Here, we can already begin to see the advantages of using lemmatization over stemming. Since the WordNet Lemmatizer is built on a database of all the words in the English language, it knows that mice is the plural version of mouse

In [None]:
print(wordnet_lemmatizer.lemmatize('madeupwords'))
print(porter.stem('madeupwords'))

madeupwords
madeupword


Here, we can see that, in this instance, our stemmer is able to generalize better to previously unseen words. Therefore, using a lemmatizer may be a problem if we're lemmatizing sources where language doesn't necessarily match up with real English language, such as social media sites where people may frequently abbreviate language.

If we call our lemmatizer on two verbs, we will see that this doesn't reduce them to their expected common lemma:

In [None]:
print(wordnet_lemmatizer.lemmatize('run'))
print(wordnet_lemmatizer.lemmatize('ran'))

run
ran


This is because our lemmatizer relies on the context of words to be able to return the lemmas. Recall from our POS analysis that we can easily return the context of a word in a sentence and determine whether a given word is a noun, verb, or adjective. For now, let's manually specify that our words are verbs. We can see that this now correctly returns the lemma:

In [None]:
print(wordnet_lemmatizer.lemmatize('ran', pos='v'))
print(wordnet_lemmatizer.lemmatize('run', pos='v'))

run
run


In [None]:
sentence = 'The cats and dogs are running'

def return_word_pos_tuples(sentence):
    return nltk.pos_tag(nltk.word_tokenize(sentence))

return_word_pos_tuples(sentence)

[('The', 'DT'),
 ('cats', 'NNS'),
 ('and', 'CC'),
 ('dogs', 'NNS'),
 ('are', 'VBP'),
 ('running', 'VBG')]

his means that in order to return the correct lemmatization of any given sentence, we must first perform POS tagging to obtain the context of the words in the sentence, then pass this through the lemmatizer to obtain the lemmas of each of the words in the sentence.
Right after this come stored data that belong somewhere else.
/-- **THE (C) RESIDUE OF THE CHOICE FUNCTION OF RECORD AT ONE PROBE, SECOND AXIS** (over `reachOblAtHNF_of_kgCorrYS`; the schedule's frame rows are the
`KGYRows` fields `hn/hv/hlay`). [cite: KozmaNitzan2024, §4 Lemma 12 (pp. 23–25), p. 30 (Step IV)] -/
theorem reachOblAtHNF_frmQ3D_sndU (hAt : (choiceAtQ3 κ Φ t p Pv gv fv Sv cv bv hC).AtQNQ O q) (h1 : Φ.types = {t})
    (hp0 : 0 < (p : ℝ)) (hp1 : (p : ℝ) < 1) (mk : ℕ)
    -- the probe
    {h : ProbeHistory V} {e : Site 2 × MDir} (hV : (S°).Valid₂O G h e) (hdu : e₁ ∈ (S°).onwardO G h (tgt e)) (hne : e₁ ≠ rev e.2)
    -- the corridor of record, second axis: the K-G row set at `R′ := KS0.R'0` and a run length `N` (stmt-g20: `kgYRows0_of …`, `N := kgNYv0 …`)
    {ρ qq W : ℕ} (HK : Skelφ.KGYRows nL° ℓL° hL° vL° (KS0.R'0 κ Φ t p O.merged mk) ρ qq W) (N : ℕ)
    -- the window radius
    {R : ℕ} (hr₀R : KS0.r₀0 t O.merged mk (RL κ Φ t p O gv fv) ≤ R)
    -- RADIUS ROWS of the schedule of record
    (hDQ : R + 1 ≤ (Λ°).rQ ((S°).aOf₁O G h e) (tgt e))
    (hDρ' : ∀ l, R + 1 ≤ (Λ°).ρ ((S°).aOf₂O G h e) (tgt e) e₁ l)
    (hρM : ∀ l, (Λ°).ρ ((S°).aOf₂O G h e) (tgt e) e₁ l + 1 ≤ (Λ°).rM ((S°).aOf₂O G h e) (tgt e + stepVec e₁))
    -- THE ENTRANCE DEPTH (J15; the wrapper: `deep_of_run₂bOS`, `R₀ := E(nS α v)`)
    {R₀ : ℕ} (hdeep : ∀ a ∈ (S°).Vx G h, ∀ b ∈ (S°).Γ.Ewv ((S°).aOf₁O G h e) e.1 e.2 ∪ (FD°).Hfull ((S°).aOf₂O G h e) (tgt e) e₁,
      b ∉ (S°).Vx G h → G.Adj a b → a ∈ graphBall G t R₀)
    -- PER-REGION READING ROWS of the second-axis corridor (J17; boxes e.g. `kgCorrSchedY_region_run_box/_park₁_box/_park₂_box`)
    (hPR : ∀ k ≤ (Skelφ.kgCorrSchedY HK.hn HK.hv HK.hlay (HK.kgYVals_ok₁ N) (HK.kgYVals_ok₂ N) (HK.kgYVals_split N)).N, ∃ lo hi : Site 2,
      (Skelφ.kgCorrSchedY HK.hn HK.hv HK.hlay (HK.kgYVals_ok₁ N) (HK.kgYVals_ok₂ N) (HK.kgYVals_split N)).region k ⊆ Finset.Icc lo hi ∧
      (-(5 * ((P°).r 1 : ℤ)) + 1 ≤ Skelφ.rdLo (F°).A nL° hL° vL° vβL° (F°).c₀ (F°).c₁ (F°).D lo hi 1 ∧
        Skelφ.rdHi (F°).A nL° hL° vL° vβL° (F°).c₀ (F°).c₁ (F°).D lo hi 1 ≤ 22 * ((P°).r 1 : ℤ) - 1) ∧
      (-(2 * ((P°).r 0 : ℤ)) + 1 ≤ Skelφ.rdLo (F°).A nL° hL° vL° vβL° (F°).c₀ (F°).c₁ (F°).D lo hi 0 ∧
        Skelφ.rdHi (F°).A nL° hL° vL° vβL° (F°).c₀ (F°).c₁ (F°).D lo hi 0 ≤ 2 * ((P°).r 0 : ℤ) - 1))
    -- READING ROWS of the arrival box `[kgLastLoY, kgLastHiY]` (SkelPhiCorridorKGBoxes)
    (hLl : 20 * ((P°).r 1 : ℤ) - b° 1 + 1 ≤ Skelφ.rdLo (F°).A nL° hL° vL° vβL° (F°).c₀ (F°).c₁ (F°).D (HK.kgLastLoY N) (HK.kgLastHiY N) 1 ∧
      5 * ((P°).r 1 : ℤ) ≤ Skelφ.rdLo (F°).A nL° hL° vL° vβL° (F°).c₀ (F°).c₁ (F°).D (HK.kgLastLoY N) (HK.kgLastHiY N) 1 ∧
      Skelφ.rdHi (F°).A nL° hL° vL° vβL° (F°).c₀ (F°).c₁ (F°).D (HK.kgLastLoY N) (HK.kgLastHiY N) 1 ≤ 20 * ((P°).r 1 : ℤ) + b° 1 - 1 ∧
      Skelφ.rdHi (F°).A nL° hL° vL° vβL° (F°).c₀ (F°).c₁ (F°).D (HK.kgLastLoY N) (HK.kgLastHiY N) 1 ≤ 22 * ((P°).r 1 : ℤ))
    (hLt : PCells2S.cenS P° (tgt e + stepVec e₁) 0 - PCells2S.cenS P° (tgt e) 0 - b° 0 + 1 ≤ Skelφ.rdLo (F°).A nL° hL° vL° vβL° (F°).c₀ (F°).c₁ (F°).D (HK.kgLastLoY N) (HK.kgLastHiY N) 0 ∧
      Skelφ.rdHi (F°).A nL° hL° vL° vβL° (F°).c₀ (F°).c₁ (F°).D (HK.kgLastLoY N) (HK.kgLastHiY N) 0 ≤ PCells2S.cenS P° (tgt e + stepVec e₁) 0 - PCells2S.cenS P° (tgt e) 0 + b° 0 - 1 ∧
      -(2 * ((P°).r 0 : ℤ)) ≤ Skelφ.rdLo (F°).A nL° hL° vL° vβL° (F°).c₀ (F°).c₁ (F°).D (HK.kgLastLoY N) (HK.kgLastHiY N) 0 ∧
      Skelφ.rdHi (F°).A nL° hL° vL° vβL° (F°).c₀ (F°).c₁ (F°).D (HK.kgLastLoY N) (HK.kgLastHiY N) 0 ≤ 2 * ((P°).r 0 : ℤ))
    -- START-BOX ROWS (`aW ≤ (n ± v) + W`, `bL ≤ qq`)
    {aW Bx bL : ℤ} (ha : (F°).D * ((F°).c₁ * (nL° : ℤ) * (b° 0 + 1) + (F°).c₀ * |vL°| * (b° 1 + 1)) ≤ (F°).c₀ * (F°).c₁ * (F°).A * modulus nL° hL° vL° vβL° * aW)
    (hBx : (F°).D * ((b° 1 : ℤ) + 1) ≤ (F°).c₁ * (F°).A * Bx) (hbL : Bx / (Skelφ.shearUnit nL° hL° : ℤ) + 1 ≤ bL)
    (haW : aW ≤ ((((nL° : ℤ) + vL°).toNat + W : ℕ) : ℤ)) (haW' : aW ≤ ((((nL° : ℤ) - vL°).toNat + W : ℕ) : ℤ)) (hbq : bL ≤ qq)
    -- DEPTH ROW
    (hRD : ((cOffS κ Φ t p O.merged g° f° * (((tgt e) 0).natAbs + ((tgt e) 1).natAbs) + 1 : ℕ) : ℤ) +
      (10 + 3) * (((N : ℤ) + 1) * ((nL° * ℓL° / Skelφ.shearUnit nL° hL° + 1 : ℕ) : ℤ) +
        Skelφ.kgZY₀ nL° vL° (KS0.R'0 κ Φ t p O.merged mk) ρ W N (Skelφ.kgM₁Y nL° vL° (KS0.R'0 κ Φ t p O.merged mk) ρ W N) (Skelφ.kgWm₂Y nL° vL° (KS0.R'0 κ Φ t p O.merged mk) ρ W N) (Skelφ.kgWp₂Y nL° vL° (KS0.R'0 κ Φ t p O.merged mk) ρ W N) (Skelφ.kgM₂Y nL° ℓL° hL° vL° (KS0.R'0 κ Φ t p O.merged mk) ρ qq W N) + Skelφ.kgZY₁ nL° ℓL° hL° (KS0.R'0 κ Φ t p O.merged mk) ρ qq N (Skelφ.kgM₁Y nL° vL° (KS0.R'0 κ Φ t p O.merged mk) ρ W N) (Skelφ.kgM₂Y nL° ℓL° hL° vL° (KS0.R'0 κ Φ t p O.merged mk) ρ qq W N)) ≤ R)
    -- THE RIM EXCESS DEVICE: world rows, excess radius
    {φe : V → Site 2} {Rw m' m R₁ : ℕ} {ctr : Site 2}
    (hWπ : ∀ b ∈ (S°).Γ.Ewv ((S°).aOf₁O G h e) e.1 e.2 ∪ (FD°).Hfull ((S°).aOf₂O G h e) (tgt e) e₁, b ∈ graphBall G t Rw)
    (hWpl : ∀ b ∈ (S°).Γ.Ewv ((S°).aOf₁O G h e) e.1 e.2 ∪ (FD°).Hfull ((S°).aOf₂O G h e) (tgt e) e₁, φe b ∈ (box 2 m').image (fun s => s + ctr))
    (hm : 2 * m' ≤ m)
    (hR₁ : ∀ R'', R₁ ≤ R'' → ∀ (Rw' : ℕ) (D' A' : Finset V), (∀ d ∈ D', d ∈ graphBall G t Rw') →
      (∀ d ∈ D', ∀ d' ∈ D', φe d - φe d' ∈ box 2 m) → A' ⊆ D' → (∀ a ∈ A', a ∈ graphBall G t (R₀ + 1)) →
        (bondPercolation G q).real (excess G t R'' D' A') ≤ κ.δr 0 / 2)
    (hR₁R : R₁ ≤ R - KS0.r₀0 t O.merged mk (RL κ Φ t p O gv fv))
    -- the budget
    {nmax : ℕ} (hnmax : (Skelφ.kgCorrSchedYU HK.hn HK.hv HK.hlay (HK.kgYVals_ok₁ N) (HK.kgYVals_ok₂ N) (HK.kgYVals_split N)).N ≤ nmax) :
    ReachOblAtHNF G nmax S° FD° Φ.Δ (κ.δr 0) h e ((S°).aOf₂O G h e) e₁ := by
  -- the long clause and its numerics
  have hN := eqNumL_of_atQ hAt
  obtain ⟨hn1, hℓ1⟩ := one_le_of_eqNumL κ Φ t p O.merged g° f° hN
  have hκL := (clauseL_of_atQ hAt).2
  obtain ⟨-, hq1, hq2, -⟩ := factsNS_of_atQ hAt
  -- the frame
  have hlipφ := lip_φL κ Φ t p O.D O.DT.toDataN O.ori g° f°
  have hstep := steps_φL κ Φ t p O.D O.DT.toDataN O.ori g° f°
  -- the Γ package at the staggered cells
  obtain ⟨-, -, -, -, -, -, hEx, hSt, hL⟩ := geom_fineA_at_bS κ Φ t p O.merged g° f° c° hlipφ hstep hN
    (schedOfS_WFS2 κ Φ t p O.merged g° f° c° (Sv κ Φ t p O.merged g° f° q)) (colQ_schedOfS κ Φ t p O.merged g° f° c° (Sv κ Φ t p O.merged g° f° q))
    (b₀ := b°) (bOf_le κ Φ t p O gv fv cv bv)
  -- the kit block
  obtain ⟨hPN, hdD, hDρ, hKCmax, hT, -⟩ := KS0.kit0_ok t O.merged mk ((Mu O.merged + 1 : ℕ) * (Skelφ.shearUnit nL° hL° : ℤ) + 1)
    (KS0.r₀0 t O.merged mk (RL κ Φ t p O gv fv)) (kq := 10) le_rfl
  obtain ⟨hrs, hcS⟩ := KS0.kit0_sizes Φ t O.merged mk ((Mu O.merged + 1 : ℕ) * (Skelφ.shearUnit nL° hL° : ℤ) + 1) (KS0.r₀0 t O.merged mk (RL κ Φ t p O gv fv))
  obtain ⟨hr₀, hr₀1⟩ := KS0.hr₀_kit0 t O.merged mk ((Mu O.merged + 1 : ℕ) * (Skelφ.shearUnit nL° hL° : ℤ) + 1) (KS0.r₀0_ge t O.merged mk (RL κ Φ t p O gv fv)).1
  have hreach := KS0.hreach_kit0 t O.merged mk ((Mu O.merged + 1 : ℕ) * (Skelφ.shearUnit nL° hL° : ℤ) + 1) (KS0.r₀0_ge t O.merged mk (RL κ Φ t p O gv fv)).2
  -- the counts at the flat root accuracy
  obtain ⟨hk, hcount⟩ := KS0.counts_atq_root κ Φ t p O.merged mk hp0 hp1 hq1 hq2
  -- levels
  have hE : KS0.j₁0 κ Φ t p O.merged mk +
      ((KS0.kit0 t O.merged mk ((Mu O.merged + 1 : ℕ) * (Skelφ.shearUnit nL° hL° : ℤ) + 1) (KS0.r₀0 t O.merged mk (RL κ Φ t p O gv fv))).N *
          (tanOff (KS0.kit0 t O.merged mk ((Mu O.merged + 1 : ℕ) * (Skelφ.shearUnit nL° hL° : ℤ) + 1) (KS0.r₀0 t O.merged mk (RL κ Φ t p O gv fv))).ℓs
            (KS0.kit0 t O.merged mk ((Mu O.merged + 1 : ℕ) * (Skelφ.shearUnit nL° hL° : ℤ) + 1) (KS0.r₀0 t O.merged mk (RL κ Φ t p O gv fv))).M + 1) +
        (KS0.kit0 t O.merged mk ((Mu O.merged + 1 : ℕ) * (Skelφ.shearUnit nL° hL° : ℤ) + 1) (KS0.r₀0 t O.merged mk (RL κ Φ t p O gv fv))).N *
          (KS0.kit0 t O.merged mk ((Mu O.merged + 1 : ℕ) * (Skelφ.shearUnit nL° hL° : ℤ) + 1) (KS0.r₀0 t O.merged mk (RL κ Φ t p O gv fv))).d +
        KS.KCmax t O.merged mk) ≤ KS0.R'0 κ Φ t p O.merged mk := by
    rw [KS0.tanOff_kit0]
    simp only [KS0.kit0]
    have h := (KS0.R'0_eq κ Φ t p O.merged mk).1
    unfold KS0.reach0 at h
    omega
  exact Skelφ.reachOblAtHNF_of_kgCorrYSU (φ := φL°) (ψ := ψ°) (P := P°) (w₀ := t) (Λ := Λ°) (b₀ := b°) (q := q) (δc := κ.δ)
    (hψ := fineOA_eq_fineSkel) (hAp := (Aof_pos κ).1) (hmp := Skelφ.NegPrm.modulus_vβOf_pos hn1 hℓ1 _ _)
    (hc₀p := (prFA_c_pos κ Φ t p O.merged g° f°).1) (hc₁p := (prFA_c_pos κ Φ t p O.merged g° f°).2)
    (hDp := Skelφ.NegPrm.DofA_pos (Aof_pos κ).2 hn1 hℓ1 _ _)
    (hlip := lip_fineA_at κ Φ t p O.merged g° f° hlipφ hN) (hws := weakSteps_fineA_at κ Φ t p O.merged g° f° hstep hN)
    (hb := bOf_le κ Φ t p O gv fv cv bv) (hL := hL) (hSt := hSt) (hEx := hEx) (hV := hV) (hdu := hdu) (hdu' := hne)
    (hlipφ := hlipφ) (hstep := hstep) (hΔ := Φ.degree_le) (hn := HK.hn) (hvn := HK.hv) (hlay := HK.hlay)
    (c₀ := colVS κ Φ t p O.merged g° f° c° hlipφ hstep hN (tgt e)) (kq := 10) (hκL := hκL)
    (hctr := colVS_eq κ Φ t p O.merged g° f° c° hlipφ hstep hN (tgt e))
    (hP₁ := HK.kgYVals_ok₁ N) (hP₂ := HK.kgYVals_ok₂ N) (hsplit := HK.kgYVals_split N) (r := RL κ Φ t p O gv fv) (hr := le_rfl)
    (hrR := le_trans (Nat.le_add_right _ _) ((KS0.r₀0_ge t O.merged mk (RL κ Φ t p O gv fv)).2.trans hr₀R))
    (Pk := KS0.kit0 t O.merged mk ((Mu O.merged + 1 : ℕ) * (Skelφ.shearUnit nL° hL° : ℤ) + 1) (KS0.r₀0 t O.merged mk (RL κ Φ t p O gv fv)))
    (hPN := hPN) (hA := rfl) (hdD := hdD) (hDρ := hDρ) (hKCmax := hKCmax) (hT := hT) (hr₀ := hr₀) (hR := hr₀R) (hr₀1 := hr₀1)
    (hrs := hrs) (hcS := hcS) (hreach := hreach)
    (Rg := fun c => KS.RgK G t O.merged mk (KS.φK Φ t O.D O.DT.toDataN O.ori mk) c)
    (hRg := fun c => KS.RgK_subset_graphBall t O.merged mk _ c) (hRgcard := fun c => KS.card_RgK_le Φ t O.merged mk _ c)
    (hcU1 := Nat.one_le_pow _ _ (Nat.succ_pos _))
    (Λc := O.merged.Λ) (kz := Mu O.merged) (hΛRg := hΛRg_of_atQ mk hAt) (hzconn := hzconn_of_atQ hAt) (hcz := hcz_of_atQ hAt)
    (hj0 := (KS0.tanOff_kit0 t O.merged mk _ _).le) (hj := (KS0.R'0_eq κ Φ t p O.merged mk).2.2) (hRl := (KS0.R'0_eq κ Φ t p O.merged mk).2.1.le)
    (hE := hE) (hδ := (κ.hδr 0).1) (hη := le_rfl) (kk := KS0.kk0 κ Φ t p O.merged mk) (hN := KS0.hNk0_at κ Φ t p O.merged mk hp0 hp1)
    (hk := hk) (hcount := hcount)
    (hDQ := hDQ) (hDρ' := hDρ') (hρM := hρM) (hdeep := hdeep) (hPR := hPR) (hlast := fun y hy => HK.mem_Icc_of_mem_lastY N hy) (hLl := hLl) (hLt := hLt)
    (ha := ha) (hBx := hBx) (hbL := hbL) (haW := haW) (haW' := haW') (hbq := hbq)
    (hc₀ := colVS_mem_graphBall_lin κ Φ t p O.merged g° f° c° hlipφ hstep hN hκL (tgt e)) (hRD := hRD)
    (hWπ := hWπ) (hWpl := hWpl) (hm := hm) (hR₁ := hR₁) (hR₁R := hR₁R)
    (hlong := hlong_of_atQ3 hAt h1 (Neg.δkit_le_δr κ Φ (by norm_num)))
    (hlongY := hlongY_of_atQ3 hAt h1 (Neg.δkit_le_δr κ Φ (by norm_num)))
    (hnmax := hnmax)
We first create a function that will return our POS tagging for each word in the sentence:

Now that we have seen both lemmatization and stemming in action, the question still remains as to under which circumstances we should use both of these techniques. We saw that both techniques attempt to reduce each word to its root. In stemming, this may just be a reduced form of the target room, whereas in lemmatization, it reduces to a true English language word root.

Because lemmatization requires cross-referencing the target word within the WordNet corpus, as well as performing part-of-speech analysis to determine the form of the lemma, this may take a significant amount of processing time if a large number of words have to be lemmatized. This is in contrast to stemming, which uses a detailed but relatively fast algorithm to stem words. Ultimately, as with many problems in computing, it is a question of trading off speed versus detail. When choosing which of these methods to incorporate in our deep learning pipeline, the trade-off may be between speed and accuracy. If time is of the essence, then stemming may be the way to go. On the other hand, if you need your model to be as detailed and as accurate as possible, then lemmatization will likely result in the superior model.